■ WORK INSTRUCTIONS
Whichever lines of the entries hold the word "funext" should be identified and copied.

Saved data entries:
/-!
# BF18 shell for functions (crux `ChaosClosesEuler`, stmt-AtomisticToContinuum-15141, line `Sketch`,
# stub `stub_bf18Shell`) — measurability / integrability kit for the shell field

WHAT. The deterministic Březina–Feireisl relative-energy shell of the line integrates, over the torus
`𝕋³ = UnitAddTorus (Fin 3)` and over time windows, pointwise functions of a MEASURABLE bounded shell field
`V = (ϱ, m, E) : α → ℝ × E³ × ℝ` (`ϱ ≥ 0`) composed with the cold/warm selector
`θo U = 2/3 (E/ϱ - |m|²/(2ϱ²))`, the clamped entropy `Zs`, the pressure `pV = ϱ θo χe(ϱ)` and the tree's
relative-energy integrands (`StrongPointData.relEnergyZ`, `rawRHS`, `contI`, `momI`, `entI`, `divPU`) for the
monatomic equation of state `EulerEOS.monatomicExcess χe f`, evaluated at point data `d z` whose components are
measurable in `z`. This file records:

* `measurable_comp_nonneg` — for `g` continuous on `(0,∞)` only (arbitrary elsewhere), `z ↦ g (φ z)` is
  measurable for every measurable `φ ≥ 0` (modify `g` off `(0,∞)` to the constant `g 0`);
* `stub_bf18ShellMeas` (registered) — measurability of `Zs ∘ V` and `pV ∘ V`;
* `measurable_obs` — measurability of `θo ∘ V`, `|m|²`, and the phase map `z ↦ (ϱ, E - |m|²/(2ϱ), m)`;
* `measurable_coeffs` / `measurable_pieces` / `measurable_pieces_sel` — measurability of the derived
  coefficients (`p_ρ, p_ϑ, ∂ₜp, ∇p, μ_ρ, μ_ϑ, ∂ₜφ₁, ∇φ₁, divU, divPU, p, s, μ` of the data) and of the integrands
  `contI, momI, entI, relEnergyZ, rawRHS (+ divPU)` along `z`, for a fixed measurable cut-off `Z` and for the
  cold/warm selector `if 0 < θo then clamp a b else a`;
* `measurable_modify_pieces_sel` — the same for data continuous on a measurable set `S` only (as the point
  data `pdAt` of a classical solution on `(0,T) × 𝕋³`): the modifications off `S` by `0` are measurable;
* `integrable_of_abs_le`, `isFiniteMeasure_restrict_strip`, `volume_strip`, `measurable_integral_slice`,
  `integrable_integral_slice` — bounded measurable functions on finite measures are
  integrable, the strip `[t₁,t₂] × 𝕋³` has finite measure `t₂ - t₁`, and slice integrals `s ↦ ∫ₓ g(s,x)` of a
  bounded measurable `g` are measurable, bounded by the same constant and integrable on time windows.

WHY. These are the measure-theoretic side conditions of the shell assembly (`stub_bf18Shell`): every Fubini,
every `∫ (f + g) = ∫ f + ∫ g` and every monotonicity-of-the-integral step there needs them.

No named fact is invoked.
-/

noncomputable section

namespace Summit.AtomisticToContinuum.HydrodynamicLimit.Theorems.ChaosClosesEulerShellMeas

open Set MeasureTheory Literature.Analysis.FluidPDE Literature.Analysis.FluidPDE.CompressibleEuler
  Literature.Analysis.FluidPDE.CompressibleEuler.StrongPointData
  Literature.Analysis.FluidPDE.CompressibleEuler.EulerPhase
  Literature.Analysis.FluidPDE.CompressibleEuler.EulerEOS

/-! ## Composition with a function continuous on `(0,∞)` -/

/-- For `g` continuous on `(0,∞)` (arbitrary elsewhere), `z ↦ g (φ z)` is measurable for every measurable
`φ ≥ 0`: the modification of `g` off `(0,∞)` by the constant `g 0` is Borel
(`ContinuousOn.measurable_piecewise`) and agrees with `g` on `[0,∞)`. [folklore] -/
theorem measurable_comp_nonneg {g : ℝ → ℝ} (hg : ContinuousOn g (Ioi 0)) {α : Type*} [MeasurableSpace α]
    {φ : α → ℝ} (hφ : Measurable φ) (hφ0 : ∀ z, 0 ≤ φ z) : Measurable fun z => g (φ z) := by
  classical
  have hG : Measurable ((Ioi (0 : ℝ)).piecewise g fun _ => g 0) :=
    hg.measurable_piecewise continuousOn_const measurableSet_Ioi
  have heq : (fun z => g (φ z)) = ((Ioi (0 : ℝ)).piecewise g fun _ => g 0) ∘ φ := by
    funext z
    simp only [Function.comp_apply, Set.piecewise, mem_Ioi]
    split_ifs with h
    · rfl
    · rw [le_antisymm (not_lt.1 h) (hφ0 z)]
  rw [heq]; exact hG.comp hφ

/-! ## The observables of the shell field -/

/-- Measurability of the cold/warm selector `θo ∘ V`, of `|m|²`, of the internal energy
`E - |m|²/(2ϱ)` and of the phase map `z ↦ (ϱ, E - |m|²/(2ϱ), m) : EulerPhase`. [folklore] -/
theorem measurable_obs {α : Type*} [MeasurableSpace α] {V : α → ℝ × EuclideanSpace ℝ (Fin 3) × ℝ} (hV : Measurable V) :
    Measurable (fun z => 2 / 3 * ((V z).2.2 / (V z).1 - ‖(V z).2.1‖ ^ 2 / (2 * (V z).1 ^ 2))) ∧
    Measurable (fun z => ‖(V z).2.1‖ ^ 2) ∧
    Measurable (fun z => (V z).2.2 - ‖(V z).2.1‖ ^ 2 / (2 * (V z).1)) ∧
    Measurable (fun z => (((V z).1, (V z).2.2 - ‖(V z).2.1‖ ^ 2 / (2 * (V z).1), (V z).2.1) : EulerPhase)) := by
  have h1 : Measurable fun z => (V z).1 := hV.fst
  have h2 : Measurable fun z => (V z).2.1 := hV.snd.fst
  have h3 : Measurable fun z => (V z).2.2 := hV.snd.snd
  have hn : Measurable fun z => ‖(V z).2.1‖ ^ 2 := h2.norm.pow_const 2
  have hE : Measurable fun z => (V z).2.2 - ‖(V z).2.1‖ ^ 2 / (2 * (V z).1) := h3.sub (hn.div (measurable_const.mul h1))
  exact ⟨measurable_const.mul ((h3.div h1).sub (hn.div (measurable_const.mul (h1.pow_const 2)))), hn, hE,
    h1.prodMk (hE.prodMk h2)⟩

/-! ## The registered stub: measurability of `Zs ∘ V` and `pV ∘ V` -/

/-- **Registered stub.** For `χe, f` continuous on `(0,∞)` and a measurable shell field `V = (ϱ, m, E)`
with `ϱ ≥ 0`, the clamped entropy `Zs ∘ V` (`a` on cold states `θo ≤ 0`, which include the vacuum) and the
pressure `pV ∘ V = ϱ θo χe(ϱ)` are measurable (`χe ∘ ϱ`, `f ∘ ϱ` through `measurable_comp_nonneg`).
[folklore] -/
theorem stub_bf18ShellMeas : ∀ (χe f : ℝ → ℝ) (a b : ℝ), ContinuousOn χe (Set.Ioi 0) →
    ContinuousOn f (Set.Ioi 0) → ∀ {α : Type} [MeasurableSpace α] (V : α → ℝ × EuclideanSpace ℝ (Fin 3) × ℝ),
    Measurable V → (∀ z, 0 ≤ (V z).1) →
    Measurable (fun z => if 0 < 2 / 3 * ((V z).2.2 / (V z).1 - ‖(V z).2.1‖ ^ 2 / (2 * (V z).1 ^ 2)) then
      max a (min (3 / 2 * Real.log (2 / 3 * ((V z).2.2 / (V z).1 - ‖(V z).2.1‖ ^ 2 / (2 * (V z).1 ^ 2))) -
        Real.log (V z).1 - f (V z).1) b) else a) ∧
    Measurable (fun z => (V z).1 * (2 / 3 * ((V z).2.2 / (V z).1 - ‖(V z).2.1‖ ^ 2 / (2 * (V z).1 ^ 2))) *
      χe (V z).1) := by
  intro χe f a b hχ hf α _ V hV hV0
  have h1 : Measurable fun z => (V z).1 := hV.fst
  have hθ := (measurable_obs hV).1
  have hfV : Measurable fun z => f (V z).1 := measurable_comp_nonneg hf h1 hV0
  have hχV : Measurable fun z => χe (V z).1 := measurable_comp_nonneg hχ h1 hV0
  refine ⟨?_, (h1.mul hθ).mul hχV⟩
  refine Measurable.ite (measurableSet_lt measurable_const hθ) ?_ measurable_const
  exact measurable_const.max ((((measurable_const.mul hθ.log).sub h1.log).sub hfV).min measurable_const)


/-! ## The monatomic equation of state: explicit constitutive functions and coefficients -/

section Monatomic

variable {χe f : ℝ → ℝ}

/-- `p(ρ,ϑ) = ρ ϑ χe(ρ)` for the monatomic law. [folklore] -/
theorem monatomic_p (r Θ : ℝ) : (monatomicExcess χe f).p r Θ = r * Θ * χe r := rfl

/-- `s(ρ,ϑ) = 3/2 log ϑ - log ρ - f(ρ)` for the monatomic law. [folklore] -/
theorem monatomic_s (r Θ : ℝ) : (monatomicExcess χe f).s r Θ = 3 / 2 * Real.log Θ - Real.log r - f r := rfl

/-- `e(ρ,ϑ) = 3ϑ/2` for the monatomic law. [folklore] -/
theorem monatomic_e (r Θ : ℝ) : (monatomicExcess χe f).e r Θ = 3 / 2 * Θ := rfl

/-- `ϑ(ρ,E) = 2E/(3ρ)` for the monatomic law. [folklore] -/
theorem monatomic_stateTemp (ρ E : ℝ) : stateTemp (monatomicExcess χe f) ρ E = 2 * E / (3 * ρ) := rfl

/-- `p_ρ(r,Θ) = Θ · (x χe(x))'(r)` — unconditionally (`deriv_const_mul_field`). [folklore] -/
theorem monatomic_pρ (d : StrongPointData) : d.pρ (monatomicExcess χe f) = d.Θ * deriv (fun x => x * χe x) d.r := by
  unfold pρ
  have : (fun x => (monatomicExcess χe f).p x d.Θ) = fun x => d.Θ * (x * χe x) := by
    funext x; simp only [monatomic_p]; ring
  rw [this, deriv_const_mul_field]

/-- `p_ϑ(r,Θ) = r χe(r)`. [folklore] -/
theorem monatomic_pϑ (d : StrongPointData) : d.pϑ (monatomicExcess χe f) = d.r * χe d.r := by
  unfold pϑ
  have : (fun θ => (monatomicExcess χe f).p d.r θ) = fun θ => d.r * χe d.r * θ := by
    funext θ; simp only [monatomic_p]; ring
  rw [this, deriv_const_mul_field, deriv_id'', mul_one]

end Monatomic

/-! ## Measurability of the coefficients and of the integrands along measurable data -/

section Data

variable {χe f : ℝ → ℝ} {α : Type*} [MeasurableSpace α] {d : α → StrongPointData}
  {V : α → ℝ × EuclideanSpace ℝ (Fin 3) × ℝ}

/-- Coordinates of a measurable `E³`-valued map are measurable. [folklore] -/
theorem measurable_coord {v : α → EuclideanSpace ℝ (Fin 3)} (hv : Measurable v) (i : Fin 3) :
    Measurable fun z => v z i :=
  (EuclideanSpace.proj i : EuclideanSpace ℝ (Fin 3) →L[ℝ] ℝ).measurable.comp hv

/-- **Measurability of the derived coefficients** of measurable point data with `r ≥ 0`, for the monatomic law
with `χe, f` continuous on `(0,∞)`: `p_ρ, p_ϑ, ∂ₜp, ∂ⱼp, μ_ρ, μ_ϑ, ∂ₜφ₁, ∂ⱼφ₁, divU, div(pU)` and
`p(r,Θ), s(r,Θ), μ(r,Θ)` (`p_ρ = Θ (xχe)'(r)` and `deriv` of any function is measurable, `measurable_deriv`;
`χe ∘ r`, `f ∘ r` through `measurable_comp_nonneg`). [folklore] -/
theorem measurable_coeffs (hχ : ContinuousOn χe (Ioi 0)) (hf : ContinuousOn f (Ioi 0))
    (hr : Measurable fun z => (d z).r) (hΘ : Measurable fun z => (d z).Θ) (hrt : Measurable fun z => (d z).rt)
    (hΘt : Measurable fun z => (d z).Θt) (hU : Measurable fun z => (d z).U) (hUt : Measurable fun z => (d z).Ut)
    (hgr : Measurable fun z => (d z).gr) (hgΘ : Measurable fun z => (d z).gΘ)
    (hgU : ∀ i j, Measurable fun z => (d z).gU i j) (hr0 : ∀ z, 0 ≤ (d z).r) :
    Measurable (fun z => (d z).pρ (monatomicExcess χe f)) ∧ Measurable (fun z => (d z).pϑ (monatomicExcess χe f)) ∧
    Measurable (fun z => (d z).pt (monatomicExcess χe f)) ∧ (∀ j, Measurable (fun z => (d z).gp (monatomicExcess χe f) j)) ∧
    Measurable (fun z => (d z).μρ (monatomicExcess χe f)) ∧ Measurable (fun z => (d z).μϑ (monatomicExcess χe f)) ∧
    Measurable (fun z => (d z).φ₁t (monatomicExcess χe f)) ∧ (∀ j, Measurable (fun z => (d z).gφ₁ (monatomicExcess χe f) j)) ∧
    Measurable (fun z => (d z).divU) ∧ Measurable (fun z => divPU (monatomicExcess χe f) (d z)) ∧
    Measurable (fun z => (monatomicExcess χe f).p (d z).r (d z).Θ) ∧ Measurable (fun z => (monatomicExcess χe f).s (d z).r (d z).Θ) ∧
    Measurable (fun z => (monatomicExcess χe f).chemPotential (d z).r (d z).Θ) := by
  have hχr : Measurable fun z => χe (d z).r := measurable_comp_nonneg hχ hr hr0
  have hfr : Measurable fun z => f (d z).r := measurable_comp_nonneg hf hr hr0
  have hD : Measurable fun z => deriv (fun x => x * χe x) (d z).r := (measurable_deriv _).comp hr
  have hUi := measurable_coord hU; have hUti := measurable_coord hUt
  have hgri := measurable_coord hgr; have hgΘi := measurable_coord hgΘ
  have hpρ : Measurable (fun z => (d z).pρ (monatomicExcess χe f)) := by
    simp_rw [monatomic_pρ]; exact hΘ.mul hD
  have hpϑ : Measurable (fun z => (d z).pϑ (monatomicExcess χe f)) := by
    simp_rw [monatomic_pϑ]; exact hr.mul hχr
  have hp : Measurable (fun z => (monatomicExcess χe f).p (d z).r (d z).Θ) := by
    simp only [monatomic_p]; exact (hr.mul hΘ).mul hχr
  have hs : Measurable (fun z => (monatomicExcess χe f).s (d z).r (d z).Θ) := by
    simp only [monatomic_s]; exact ((measurable_const.mul hΘ.log).sub hr.log).sub hfr
  have hμρ : Measurable (fun z => (d z).μρ (monatomicExcess χe f)) := by
    unfold μρ; exact hpρ.div hr
  have hμϑ : Measurable (fun z => (d z).μϑ (monatomicExcess χe f)) := by
    unfold μϑ; exact hs.neg.add (hpϑ.div hr)
  have hpt : Measurable (fun z => (d z).pt (monatomicExcess χe f)) := by
    unfold pt; exact (hpρ.mul hrt).add (hpϑ.mul hΘt)
  have hgp : ∀ j, Measurable (fun z => (d z).gp (monatomicExcess χe f) j) := fun j => by
    unfold gp; exact (hpρ.mul (hgri j)).add (hpϑ.mul (hgΘi j))
  have hφ₁t : Measurable (fun z => (d z).φ₁t (monatomicExcess χe f)) := by
    unfold φ₁t
    exact (Finset.measurable_sum _ fun i _ => (hUi i).mul (hUti i)).sub ((hμρ.mul hrt).add (hμϑ.mul hΘt))
  have hgφ₁ : ∀ j, Measurable (fun z => (d z).gφ₁ (monatomicExcess χe f) j) := fun j => by
    unfold gφ₁
    exact (Finset.measurable_sum _ fun i _ => (hUi i).mul (hgU i j)).sub ((hμρ.mul (hgri j)).add (hμϑ.mul (hgΘi j)))
  have hdivU : Measurable (fun z => (d z).divU) := by
    unfold divU; exact Finset.measurable_sum _ fun i _ => hgU i i
  have hμ : Measurable (fun z => (monatomicExcess χe f).chemPotential (d z).r (d z).Θ) := by
    unfold chemPotential; simp only [monatomic_e]
    exact ((measurable_const.mul hΘ).sub (hΘ.mul hs)).add (hp.div hr)
  have hdivPU : Measurable (fun z => divPU (monatomicExcess χe f) (d z)) := by
    unfold divPU; exact (hp.mul hdivU).add (Finset.measurable_sum _ fun j _ => (hUi j).mul (hgp j))
  exact ⟨hpρ, hpϑ, hpt, hgp, hμρ, hμϑ, hφ₁t, hgφ₁, hdivU, hdivPU, hp, hs, hμ⟩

■ EXERCISE RESPONSE
    funext z
    funext x; simp only [monatomic_p]; ring
    funext θ; simp only [monatomic_p]; ring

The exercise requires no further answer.